WORK ORDER: The answer must consist of every line below that holds the word "image".

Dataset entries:
--*--

import Mathlib
import HarnessLib
import Summits.HubbardSuperconductivity.HubbardSuperconductivity.Theorems.KLProgrammeKLRegimeEngineV17F2ClosersVGQOutH
import Summits.HubbardSuperconductivity.HubbardSuperconductivity.Theorems.KLProgrammeKLRegimeEngineV17F2ClosersVGQIso
import Summits.HubbardSuperconductivity.HubbardSuperconductivity.Theorems.KLProgrammeKLRegimeEngineV17F2ClosersVGQLad

/-!
# K3 ENGINE (stmt-HubbardSuperconductivity-20437 `KLRegimeEngineV17F2`, V2 registration 27cd7ed0f55f17c0), row (c) `stub_engine_step_values`:
# THE (c) CREDIT SHAPE `…_pkg₈` — row (c) VERBATIM modulo class #5's resolvent-tower package and the (c)-OUT package WITH THE DRESSED-SPLIT BLOCK ON THE
# PINNED-LEG PRODUCTS (package η) (cell gate-hubbard-kl, seat hubbard-kl-k3c2-p2 g28; composes `…ClosersVGQOutH` (`rowC_hexOut_of_pkgη`), `…VGQLad`
# (`rowC_hexLad_of_pkg`), `…VGQIso` (`…_of_producers₂`); technique «thermal-bar induction n ≤ nScales β + 1 with EngineBoundsAtV4S sums»)

**`A24a1G14.stub_engine_step_values_of_producers_pkg₈ hexLadPkg hexOutPkgη : <row (c) of the V2 image VERBATIM>`** — as `…_pkg₇` (…ClosersVGQPkgE) with package ζ's
(S)/(P)/(W)/(ε) block (a dressed split `Π = c₀ + F₁ + Σ_w F₂ʷ` to EXHIBIT, twenty rows about its pieces) replaced by rows on the pinned-leg products `Π` THEMSELVES
(line sups, global and angular-cell line-Lipschitz rows of the static restrictions, OFF-window and ON-window low-frequency moduli); the split is constructed by
`KLRegimeSplit.klds_exists_split_rows`.  `_pkg₅/_pkg₆/_pkg₇` remain valid alternatives.  Plumbing only; both packages are HYPOTHESES; nothing here asserts (c),
any open row of 20437, K3 or superconductivity.  0 kit · 0 lit.
-/

noncomputable section

/-! ## Row (c) of the V2 image VERBATIM modulo the two ∃-packages -/

namespace Summit.HubbardSuperconductivity.HubbardSuperconductivity.Theorems.EngineV8.A24a1G14

set_option linter.dupNamespace false -- summit = problem name (single-conjunct summit), D-0017

open Real Set Finset Complex Matrix Literature.MathematicalPhysics.QuantumLattice GrassmannAlgebra
open Literature.Probability.LatticeModels hiding torusSupNorm
open Literature.MathematicalPhysics.QuantumLattice.BandSectorCounting
open Summit.HubbardSuperconductivity.HubbardSuperconductivity.Theorems.KLProgrammeLegKernels
open Summit.HubbardSuperconductivity.HubbardSuperconductivity.Theorems.KLRegimeWick
open Summit.HubbardSuperconductivity.HubbardSuperconductivity.Theorems.TwoPointAssembly
open Summit.HubbardSuperconductivity.HubbardSuperconductivity.Theorems.DispersionFlow
open Summit.HubbardSuperconductivity.HubbardSuperconductivity.Theorems.PerturbedFermiCurve
open Summit.HubbardSuperconductivity.HubbardSuperconductivity.Theorems.KLRegimeSplit
open Summit.HubbardSuperconductivity.HubbardSuperconductivity.Theorems.EngineV8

--*--

SOLVED PROBLEM:
**`A24a1G14.stub_engine_step_values_of_producers_pkg₈ hexLadPkg hexOutPkgη : <row (c) of the V2 image VERBATIM>`** — as `…_pkg₇` (…ClosersVGQPkgE) with package ζ's
/-! ## Row (c) of the V2 image VERBATIM modulo the two ∃-packages -/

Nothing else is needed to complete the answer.